▶ DIRECTIONS:
Find the line with "kerTranslate x₀ k := by" and the line with "(t := fun y" in the entries below; output exactly those two lines, every line between them, and no others.

▶ EXERCISE INPUT:
/-- **Pointwise composition.** At corridor parameters `(U, δ, g₀, c', L₁)`: corridor order (named form),
trivial-twist selection at `(U, δ)` (S2's conclusion) and the some ⇒ every upgrade at `(U, δ)` (S4's
conclusion) give the summit's matrix at `(U, δ)`: S1 supplies, for every large even `L`, a flat minimiser
`k` with an ordered frozen ground state; S2 makes `k` pure gauge; S3 turns it into a normalised
`(N_L, S^z = 0)`-sector ground state of `hubbardTorus 2 L 1 U` with `Re⟨Δ†Δ⟩ ≥ c'L⁴`; S4 upgrades SOME to
EVERY ground state; `hasLongRangeOrder_even_of_le` + `sum_pairFieldCorr_succ` close. -/
theorem sectorLRO_of_corridor_of_twistFloor_of_someToEvery (U δ g₀ c' : ℝ) (L₁ : ℕ) (hU : 0 < U)
    (hδ : δ ∈ Set.Ioo (0 : ℝ) (1 / 2)) (hg : 0 < g₀) (hc : 0 < c')
    (hC : ∀ g : ℝ, 0 < g → g ≤ g₀ → ∀ (L : ℕ) [NeZero L], L₁ ≤ L → Even L → ∀ ψ : {ik : SpinGauged.Index L Q8 // SpinGauged.HasParticleNumber L (2 * ⌊(1 - δ) * (L : ℝ) ^ 2 / 2⌋₊) ik} → ℂ, (ψ ≠ 0 ∧ ∃ E : ℝ, (spinGaugedHubbardTorus L U g).toBlock (SpinGauged.HasParticleNumber L (2 * ⌊(1 - δ) * (L : ℝ) ^ 2 / 2⌋₊)) (SpinGauged.HasParticleNumber L (2 * ⌊(1 - δ) * (L : ℝ) ^ 2 / 2⌋₊)) *ᵥ ψ = (E : ℂ) • ψ ∧ ∀ φ : {ik : SpinGauged.Index L Q8 // SpinGauged.HasParticleNumber L (2 * ⌊(1 - δ) * (L : ℝ) ^ 2 / 2⌋₊) ik} → ℂ, E * (star φ ⬝ᵥ φ).re ≤ (star φ ⬝ᵥ (spinGaugedHubbardTorus L U g).toBlock (SpinGauged.HasParticleNumber L (2 * ⌊(1 - δ) * (L : ℝ) ^ 2 / 2⌋₊)) (SpinGauged.HasParticleNumber L (2 * ⌊(1 - δ) * (L : ℝ) ^ 2 / 2⌋₊)) *ᵥ φ).re) → c' * (L : ℝ) ^ 4 * (star ψ ⬝ᵥ ψ).re ≤ (star ψ ⬝ᵥ ((spinGaugedPairField L)ᴴ * spinGaugedPairField L).toBlock (SpinGauged.HasParticleNumber L (2 * ⌊(1 - δ) * (L : ℝ) ^ 2 / 2⌋₊)) (SpinGauged.HasParticleNumber L (2 * ⌊(1 - δ) * (L : ℝ) ^ 2 / 2⌋₊)) *ᵥ ψ).re)
    (h2 : ∃ L₂ : ℕ, ∀ (L : ℕ) [NeZero L], L₂ ≤ L → Even L → ∀ k : GaugedHubbard.Bond L → Q8, ((∀ x : FermionTorus 2 L, SpinGauged.holonomy L k x = 1) ∧ ∀ k' : GaugedHubbard.Bond L → Q8, (∀ x : FermionTorus 2 L, SpinGauged.holonomy L k' x = 1) → (Matrix.of fun s s' => spinGaugedHubbardTorusWith Q8.rep L U 0 0 (s, k) (s', k)).minEnergyOn (nParticleSubmodule (2 * ⌊(1 - δ) * (L : ℝ) ^ 2 / 2⌋₊) : Submodule ℂ (Fock (Orb (FermionTorus 2 L)))) ≤ (Matrix.of fun s s' => spinGaugedHubbardTorusWith Q8.rep L U 0 0 (s, k') (s', k')).minEnergyOn (nParticleSubmodule (2 * ⌊(1 - δ) * (L : ℝ) ^ 2 / 2⌋₊) : Submodule ℂ (Fock (Orb (FermionTorus 2 L))))) → (∃ h : FermionTorus 2 L → Q8, ∀ b : GaugedHubbard.Bond L, k b = h b.1 * (h (b.1.shift b.2))⁻¹))
    (h4 : ∀ (a : ℝ) (L₂ : ℕ), 0 < a → (∀ (L : ℕ) [NeZero L], L₂ ≤ L → Even L → ∃ ψ : Fock (Orb (FermionTorus 2 L)), star ψ ⬝ᵥ ψ = 1 ∧ IsGroundStateInSector (hubbardTorus 2 L 1 U) (2 * ⌊(1 - δ) * (L : ℝ) ^ 2 / 2⌋₊) 0 ψ ∧ a * (L : ℝ) ^ 4 ≤ (expect ((pairField dWaveFormFactor L)ᴴ * pairField dWaveFormFactor L) ψ).re) → ∃ a' : ℝ, 0 < a' ∧ ∃ L₃ : ℕ, (∀ (L : ℕ) [NeZero L], L₃ ≤ L → Even L → ∀ ψ : Fock (Orb (FermionTorus 2 L)), star ψ ⬝ᵥ ψ = 1 → IsGroundStateInSector (hubbardTorus 2 L 1 U) (2 * ⌊(1 - δ) * (L : ℝ) ^ 2 / 2⌋₊) 0 ψ → a' * (L : ℝ) ^ 4 ≤ (expect ((pairField dWaveFormFactor L)ᴴ * pairField dWaveFormFactor L) ψ).re)) :
    ∀ (Nf : ℕ → ℕ) (ψ : ∀ L, Fock (Orb (FermionTorus 2 L))), (∀ L, Even L → Nf L = 2 * ⌊(1 - δ) * (L : ℝ) ^ 2 / 2⌋₊ ∧ star (ψ L) ⬝ᵥ ψ L = 1 ∧ IsGroundStateInSector (hubbardTorus 2 L 1 U) (Nf L) 0 (ψ L)) → Literature.Probability.LatticeModels.HasLongRangeOrder (fun k => Literature.Probability.LatticeModels.halfOpenBox 2 (2 * k)) (fun k => torusPullback (pairFieldCorr dWaveFormFactor ψ) (2 * k)) := by
  classical
  obtain ⟨L₂, hsel⟩ := h2
  -- SOME-ground-state order with the corridor's constant from side `max L₁ (max L₂ 3)` on
  have hsome : ∀ (L : ℕ) [NeZero L], max L₁ (max L₂ 3) ≤ L → Even L → ∃ ψ : Fock (Orb (FermionTorus 2 L)), star ψ ⬝ᵥ ψ = 1 ∧ IsGroundStateInSector (hubbardTorus 2 L 1 U) (2 * ⌊(1 - δ) * (L : ℝ) ^ 2 / 2⌋₊) 0 ψ ∧ c' * (L : ℝ) ^ 4 ≤ (expect ((pairField dWaveFormFactor L)ᴴ * pairField dWaveFormFactor L) ψ).re := by
    intro L _ hL hE
    have hL₁ : L₁ ≤ L := le_trans (le_max_left _ _) hL
    have hL₂ : L₂ ≤ L := le_trans ((le_max_left _ _).trans (le_max_right _ _)) hL
    have hL3 : 3 ≤ L := le_trans ((le_max_right _ _).trans (le_max_right _ _)) hL
    obtain ⟨k, hmin, φ, hφ, hord⟩ :=
      stub_bornOppenheimerFlatLimit_unfolded U δ g₀ c' L₁ hU hδ hg hc hC L hL₁ hE
    have hpure := hsel L hL₂ hE k hmin
    have hN : Even (2 * ⌊(1 - δ) * (L : ℝ) ^ 2 / 2⌋₊) := even_two_mul _
    exact Summit.HubbardSuperconductivity.ColourTheSpin.SgEndpoint.stub_pureGaugeDictionary L hL3 U
      (c' * (L : ℝ) ^ 4) _ hN k hpure φ hφ hord
  obtain ⟨a, ha, L₃, hall⟩ := h4 c' _ hc hsome
  intro Nf ψ hadm
  refine hasLongRangeOrder_even_of_le dWaveFormFactor ψ (fun n hn => (hadm (n + 1) hn).2.1) ha L₃
    (fun n hn hK => ?_)
  rw [sum_pairFieldCorr_succ dWaveFormFactor ψ n]
  obtain ⟨hNn, hnorm, hgs⟩ := hadm (n + 1) hn
  rw [hNn] at hgs
  exact hall (n + 1) hK hn (ψ (n + 1)) hnorm hgs

/-- **`SgEndpoint` from the two remaining stubs** (S2 = trivial-twist selection, S4 = some ⇒ every,
each in the unfolded form of its registered `Sig`, corridor antecedent over the named objects): the
line's `SgEndpoint_of` with S1 and S3 discharged by the landed theorems. Conditional on S2 ∧ S4 — both
are the crux's named bets; nothing is credited. -/
theorem sgEndpoint_of_twistFloor_of_someToEvery
    (h2 : ∀ (U δ g₀ c' : ℝ) (L₁ : ℕ), 0 < U → δ ∈ Set.Ioo (0 : ℝ) (1 / 2) → 0 < g₀ → 0 < c' → (∀ g : ℝ, 0 < g → g ≤ g₀ → ∀ (L : ℕ) [NeZero L], L₁ ≤ L → Even L → ∀ ψ : {ik : SpinGauged.Index L Q8 // SpinGauged.HasParticleNumber L (2 * ⌊(1 - δ) * (L : ℝ) ^ 2 / 2⌋₊) ik} → ℂ, (ψ ≠ 0 ∧ ∃ E : ℝ, (spinGaugedHubbardTorus L U g).toBlock (SpinGauged.HasParticleNumber L (2 * ⌊(1 - δ) * (L : ℝ) ^ 2 / 2⌋₊)) (SpinGauged.HasParticleNumber L (2 * ⌊(1 - δ) * (L : ℝ) ^ 2 / 2⌋₊)) *ᵥ ψ = (E : ℂ) • ψ ∧ ∀ φ : {ik : SpinGauged.Index L Q8 // SpinGauged.HasParticleNumber L (2 * ⌊(1 - δ) * (L : ℝ) ^ 2 / 2⌋₊) ik} → ℂ, E * (star φ ⬝ᵥ φ).re ≤ (star φ ⬝ᵥ (spinGaugedHubbardTorus L U g).toBlock (SpinGauged.HasParticleNumber L (2 * ⌊(1 - δ) * (L : ℝ) ^ 2 / 2⌋₊)) (SpinGauged.HasParticleNumber L (2 * ⌊(1 - δ) * (L : ℝ) ^ 2 / 2⌋₊)) *ᵥ φ).re) → c' * (L : ℝ) ^ 4 * (star ψ ⬝ᵥ ψ).re ≤ (star ψ ⬝ᵥ ((spinGaugedPairField L)ᴴ * spinGaugedPairField L).toBlock (SpinGauged.HasParticleNumber L (2 * ⌊(1 - δ) * (L : ℝ) ^ 2 / 2⌋₊)) (SpinGauged.HasParticleNumber L (2 * ⌊(1 - δ) * (L : ℝ) ^ 2 / 2⌋₊)) *ᵥ ψ).re) → ∃ L₂ : ℕ, ∀ (L : ℕ) [NeZero L], L₂ ≤ L → Even L → ∀ k : GaugedHubbard.Bond L → Q8, ((∀ x : FermionTorus 2 L, SpinGauged.holonomy L k x = 1) ∧ ∀ k' : GaugedHubbard.Bond L → Q8, (∀ x : FermionTorus 2 L, SpinGauged.holonomy L k' x = 1) → (Matrix.of fun s s' => spinGaugedHubbardTorusWith Q8.rep L U 0 0 (s, k) (s', k)).minEnergyOn (nParticleSubmodule (2 * ⌊(1 - δ) * (L : ℝ) ^ 2 / 2⌋₊) : Submodule ℂ (Fock (Orb (FermionTorus 2 L)))) ≤ (Matrix.of fun s s' => spinGaugedHubbardTorusWith Q8.rep L U 0 0 (s, k') (s', k')).minEnergyOn (nParticleSubmodule (2 * ⌊(1 - δ) * (L : ℝ) ^ 2 / 2⌋₊) : Submodule ℂ (Fock (Orb (FermionTorus 2 L))))) → (∃ h : FermionTorus 2 L → Q8, ∀ b : GaugedHubbard.Bond L, k b = h b.1 * (h (b.1.shift b.2))⁻¹))
    (h4 : ∀ (U δ g₀ c' : ℝ) (L₁ : ℕ), 0 < U → δ ∈ Set.Ioo (0 : ℝ) (1 / 2) → 0 < g₀ → 0 < c' → (∀ g : ℝ, 0 < g → g ≤ g₀ → ∀ (L : ℕ) [NeZero L], L₁ ≤ L → Even L → ∀ ψ : {ik : SpinGauged.Index L Q8 // SpinGauged.HasParticleNumber L (2 * ⌊(1 - δ) * (L : ℝ) ^ 2 / 2⌋₊) ik} → ℂ, (ψ ≠ 0 ∧ ∃ E : ℝ, (spinGaugedHubbardTorus L U g).toBlock (SpinGauged.HasParticleNumber L (2 * ⌊(1 - δ) * (L : ℝ) ^ 2 / 2⌋₊)) (SpinGauged.HasParticleNumber L (2 * ⌊(1 - δ) * (L : ℝ) ^ 2 / 2⌋₊)) *ᵥ ψ = (E : ℂ) • ψ ∧ ∀ φ : {ik : SpinGauged.Index L Q8 // SpinGauged.HasParticleNumber L (2 * ⌊(1 - δ) * (L : ℝ) ^ 2 / 2⌋₊) ik} → ℂ, E * (star φ ⬝ᵥ φ).re ≤ (star φ ⬝ᵥ (spinGaugedHubbardTorus L U g).toBlock (SpinGauged.HasParticleNumber L (2 * ⌊(1 - δ) * (L : ℝ) ^ 2 / 2⌋₊)) (SpinGauged.HasParticleNumber L (2 * ⌊(1 - δ) * (L : ℝ) ^ 2 / 2⌋₊)) *ᵥ φ).re) → c' * (L : ℝ) ^ 4 * (star ψ ⬝ᵥ ψ).re ≤ (star ψ ⬝ᵥ ((spinGaugedPairField L)ᴴ * spinGaugedPairField L).toBlock (SpinGauged.HasParticleNumber L (2 * ⌊(1 - δ) * (L : ℝ) ^ 2 / 2⌋₊)) (SpinGauged.HasParticleNumber L (2 * ⌊(1 - δ) * (L : ℝ) ^ 2 / 2⌋₊)) *ᵥ ψ).re) → ∀ (a : ℝ) (L₂ : ℕ), 0 < a → (∀ (L : ℕ) [NeZero L], L₂ ≤ L → Even L → ∃ ψ : Fock (Orb (FermionTorus 2 L)), star ψ ⬝ᵥ ψ = 1 ∧ IsGroundStateInSector (hubbardTorus 2 L 1 U) (2 * ⌊(1 - δ) * (L : ℝ) ^ 2 / 2⌋₊) 0 ψ ∧ a * (L : ℝ) ^ 4 ≤ (expect ((pairField dWaveFormFactor L)ᴴ * pairField dWaveFormFactor L) ψ).re) → ∃ a' : ℝ, 0 < a' ∧ ∃ L₃ : ℕ, (∀ (L : ℕ) [NeZero L], L₃ ≤ L → Even L → ∀ ψ : Fock (Orb (FermionTorus 2 L)), star ψ ⬝ᵥ ψ = 1 → IsGroundStateInSector (hubbardTorus 2 L 1 U) (2 * ⌊(1 - δ) * (L : ℝ) ^ 2 / 2⌋₊) 0 ψ → a' * (L : ℝ) ^ 4 ≤ (expect ((pairField dWaveFormFactor L)ᴴ * pairField dWaveFormFactor L) ψ).re)) :
    SgEndpoint := by
  intro U δ g₀ c' L₁ hU hδ hg hc hC
  exact sectorLRO_of_corridor_of_twistFloor_of_someToEvery U δ g₀ c' L₁ hU hδ hg hc hC
    (h2 U δ g₀ c' L₁ hU hδ hg hc hC) (h4 U δ g₀ c' L₁ hU hδ hg hc hC)

end Composition

end Summit.HubbardSuperconductivity.HubbardSuperconductivity.Theorems.SgEndpoint
theorem endgame_voc {x : Fin n → ℂ} (hx : x ∈ firstFailures n) {m : ℕ} (hm : m < n)
    {q : Fin m → Fin n → ℚ} (hq : LinearIndependent ℚ q)
    (hN : ∀ z : Fin n → ℂ, (∀ j, ∑ i, (q j i : ℂ) * z i = ∑ i, (q j i : ℂ) * x i) →
      ∀ p : MvPolynomial (Fin n ⊕ Fin n) ℚ, MvPolynomial.aeval (Sum.elim x (cexp ∘ x)) p = 0 →
        MvPolynomial.aeval (Sum.elim z (cexp ∘ x)) p = 0) : False :=
  stub_endgame n x hx m hm q hq hN

/-- Branch finiteness in ranks `≥ 3` from the sweep (stub 4b), the mate equivalence (stub 3) and the endgame (stub 4c):
an infinite kernel class of mates of `x` yields a rational affine subspace through a surviving mate-translate `x*` inside
the fibre; `x*` is a first failure with the SAME locus and the SAME exponentials as `x`, so the endgame applies to it. -/
theorem branch_finite_higherRank {x : Fin n → ℂ} (h3 : 3 ≤ n) (hx : x ∈ firstFailures n) :
    {k : Fin n → ℤ | kerTranslate x k ∈ locusMates x}.Finite := by
  by_contra hinf
  obtain ⟨m, q, k₀, hm, hq, hk₀, hN⟩ := sweepToSubspace_voc h3 hx hinf
  obtain ⟨hff, hlocus⟩ := mate_firstFailure_voc hx hk₀
  have hxmem : x ∈ locusPts (kerTranslate x k₀) := by
    rw [hlocus]
    exact fun _ hp => hp
  refine endgame_voc hff hm hq ?_
  intro z hz p hp
  rw [cexp_comp_kerTranslate]
  exact hN z hz p (hxmem p hp)

/-- Branch finiteness in every rank (ranks `0, 1` vacuous; rank `2` = stub 4a with its inductive hypothesis discharged;
ranks `≥ 3` = `branch_finite_higherRank` from stubs 4b + 3 + 4c). -/
theorem branch_finite_voc {x : Fin n → ℂ} (hx : x ∈ firstFailures n) :
    {k : Fin n → ℤ | kerTranslate x k ∈ locusMates x}.Finite := by
  rcases Nat.lt_or_ge n 3 with h3 | h3
  · have h2 := two_le_of_mem_firstFailures hx
    obtain rfl : n = 2 := by omega
    exact stub_branchFiniteness_rankTwo x ⟨hx.1, by exact_mod_cast hx.2.1⟩
  · exact branch_finite_higherRank h3 hx

/-- THE LOG SECTOR NEEDS NO RESIDUE (sorry-free): if every `e^{x_i}` is algebraic, the exponentials of the mates of `x`
are coordinatewise roots of the minimal polynomials of the `e^{x_i}` — finitely many (no first-failure hypothesis;
ported from the sibling skeleton sweep-below-rank). -/
theorem expImage_finite_of_algebraic {x : Fin n → ℂ} (halg : ∀ i, IsAlgebraic ℚ (cexp (x i))) :
    ((fun x' : Fin n → ℂ => cexp ∘ x') '' locusMates x).Finite := by
  classical
  have key : ∀ x' ∈ locusMates x, ∀ i, cexp (x' i) ∈ (minpoly ℚ (cexp (x i))).rootSet ℂ := by
    intro x' hx' i
    have hne : minpoly ℚ (cexp (x i)) ≠ 0 := minpoly.ne_zero (halg i).isIntegral
    rw [Polynomial.mem_rootSet_of_ne hne]
    have h := hx'.2
      (Polynomial.aeval (MvPolynomial.X (Sum.inr i) : MvPolynomial (Fin n ⊕ Fin n) ℚ) (minpoly ℚ (cexp (x i)))) (by
        rw [← Polynomial.aeval_algHom_apply, MvPolynomial.aeval_X]
        simp [minpoly.aeval])
    rw [← Polynomial.aeval_algHom_apply, MvPolynomial.aeval_X] at h
    simpa using h
  refine (Set.Finite.pi' fun i : Fin n => Polynomial.rootSet_finite (minpoly ℚ (cexp (x i))) ℂ).subset ?_
  rintro _ ⟨x', hx', rfl⟩
  exact fun i => key x' hx' i

/-- Exp-image finiteness in every sector: the log sector by `expImage_finite_of_algebraic`, off it by stub 5'. -/
theorem expImage_finite_voc {x : Fin n → ℂ} (hx : x ∈ firstFailures n) :
    ((fun x' : Fin n → ℂ => cexp ∘ x') '' locusMates x).Finite := by
  by_cases halg : ∀ j, IsAlgebraic ℚ (cexp (x j))
  · exact expImage_finite_of_algebraic halg
  · obtain ⟨j, hj⟩ := not_forall.mp halg
    exact stub_expImageFinite_offLog n x hx ⟨j, hj⟩

/-! ## Sorry-free glue (closed lemmas; hypotheses are concrete, never the stubs) -/

/-- Every ℚ-linearly independent tuple is its own mate. -/
theorem self_mem_locusMates (x : Fin n → ℂ) (hx : LinearIndependent ℚ x) : x ∈ locusMates x :=
  ⟨hx, fun _ hp => hp⟩

/-- Two tuples with the same exponentials differ by a kernel translate. -/
theorem exists_kerTranslate_of_cexp_eq {x₀ x' : Fin n → ℂ} (h : cexp ∘ x' = cexp ∘ x₀) :
    ∃ k : Fin n → ℤ, x' = kerTranslate x₀ k := by
  have hk : ∀ i, ∃ m : ℤ, x' i = x₀ i + m * (2 * ↑Real.pi * I) := fun i =>
    Complex.exp_eq_exp_iff_exists_int.1 (congr_fun h i)
  choose k hk using hk
  refine ⟨k, funext fun i => ?_⟩
  rw [hk i, kerTranslate]
  ring

/-- FINITENESS OF THE MATE SET from the two parameters: finitely many kernel classes (`hExp`), each met finitely
(`hBr` at a representative `x₀` of the class, transported along the mate equivalence `hMate`). -/
theorem locusMates_finite
    (hMate : ∀ x₀ x' : Fin n → ℂ, x₀ ∈ firstFailures n → x' ∈ locusMates x₀ →
      x' ∈ firstFailures n ∧ locusPts x' = locusPts x₀)
    (hBr : ∀ x₀ : Fin n → ℂ, x₀ ∈ firstFailures n → {k : Fin n → ℤ | kerTranslate x₀ k ∈ locusMates x₀}.Finite)
    {x : Fin n → ℂ} (hx : x ∈ firstFailures n)
    (hExp : ((fun x' : Fin n → ℂ => cexp ∘ x') '' locusMates x).Finite) :
    (locusMates x).Finite := by
  refine Set.Finite.subset (hExp.biUnion
    (t := fun y => locusMates x ∩ (fun x' : Fin n → ℂ => cexp ∘ x') ⁻¹' {y}) ?_) ?_
  · rintro y ⟨x₀, hx₀M, rfl⟩
    obtain ⟨hff₀, hlocus₀⟩ := hMate x x₀ hx hx₀M
    have hMeq : locusMates x₀ = locusMates x := by
      unfold locusMates
      rw [hlocus₀]
    refine ((hBr x₀ hff₀).image (kerTranslate x₀)).subset ?_
    rintro x' ⟨hx'M, hx'E⟩
    have hE : cexp ∘ x' = cexp ∘ x₀ := by
      simpa only [mem_preimage, mem_singleton_iff] using hx'E
    obtain ⟨k, rfl⟩ := exists_kerTranslate_of_cexp_eq hE
    refine ⟨k, ?_, rfl⟩
    show kerTranslate x₀ k ∈ locusMates x₀
    rw [hMeq]
    exact hx'M
  · intro x' hx'
    exact Set.mem_iUnion₂.2 ⟨cexp ∘ x', ⟨x', hx', rfl⟩, hx', rfl⟩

▶ ANSWER TO THIS TASK:
    ∃ k : Fin n → ℤ, x' = kerTranslate x₀ k := by
  have hk : ∀ i, ∃ m : ℤ, x' i = x₀ i + m * (2 * ↑Real.pi * I) := fun i =>
    Complex.exp_eq_exp_iff_exists_int.1 (congr_fun h i)
  choose k hk using hk
  refine ⟨k, funext fun i => ?_⟩
  rw [hk i, kerTranslate]
  ring

/-- FINITENESS OF THE MATE SET from the two parameters: finitely many kernel classes (`hExp`), each met finitely
(`hBr` at a representative `x₀` of the class, transported along the mate equivalence `hMate`). -/
theorem locusMates_finite
    (hMate : ∀ x₀ x' : Fin n → ℂ, x₀ ∈ firstFailures n → x' ∈ locusMates x₀ →
      x' ∈ firstFailures n ∧ locusPts x' = locusPts x₀)
    (hBr : ∀ x₀ : Fin n → ℂ, x₀ ∈ firstFailures n → {k : Fin n → ℤ | kerTranslate x₀ k ∈ locusMates x₀}.Finite)
    {x : Fin n → ℂ} (hx : x ∈ firstFailures n)
    (hExp : ((fun x' : Fin n → ℂ => cexp ∘ x') '' locusMates x).Finite) :
    (locusMates x).Finite := by
  refine Set.Finite.subset (hExp.biUnion
    (t := fun y => locusMates x ∩ (fun x' : Fin n → ℂ => cexp ∘ x') ⁻¹' {y}) ?_) ?_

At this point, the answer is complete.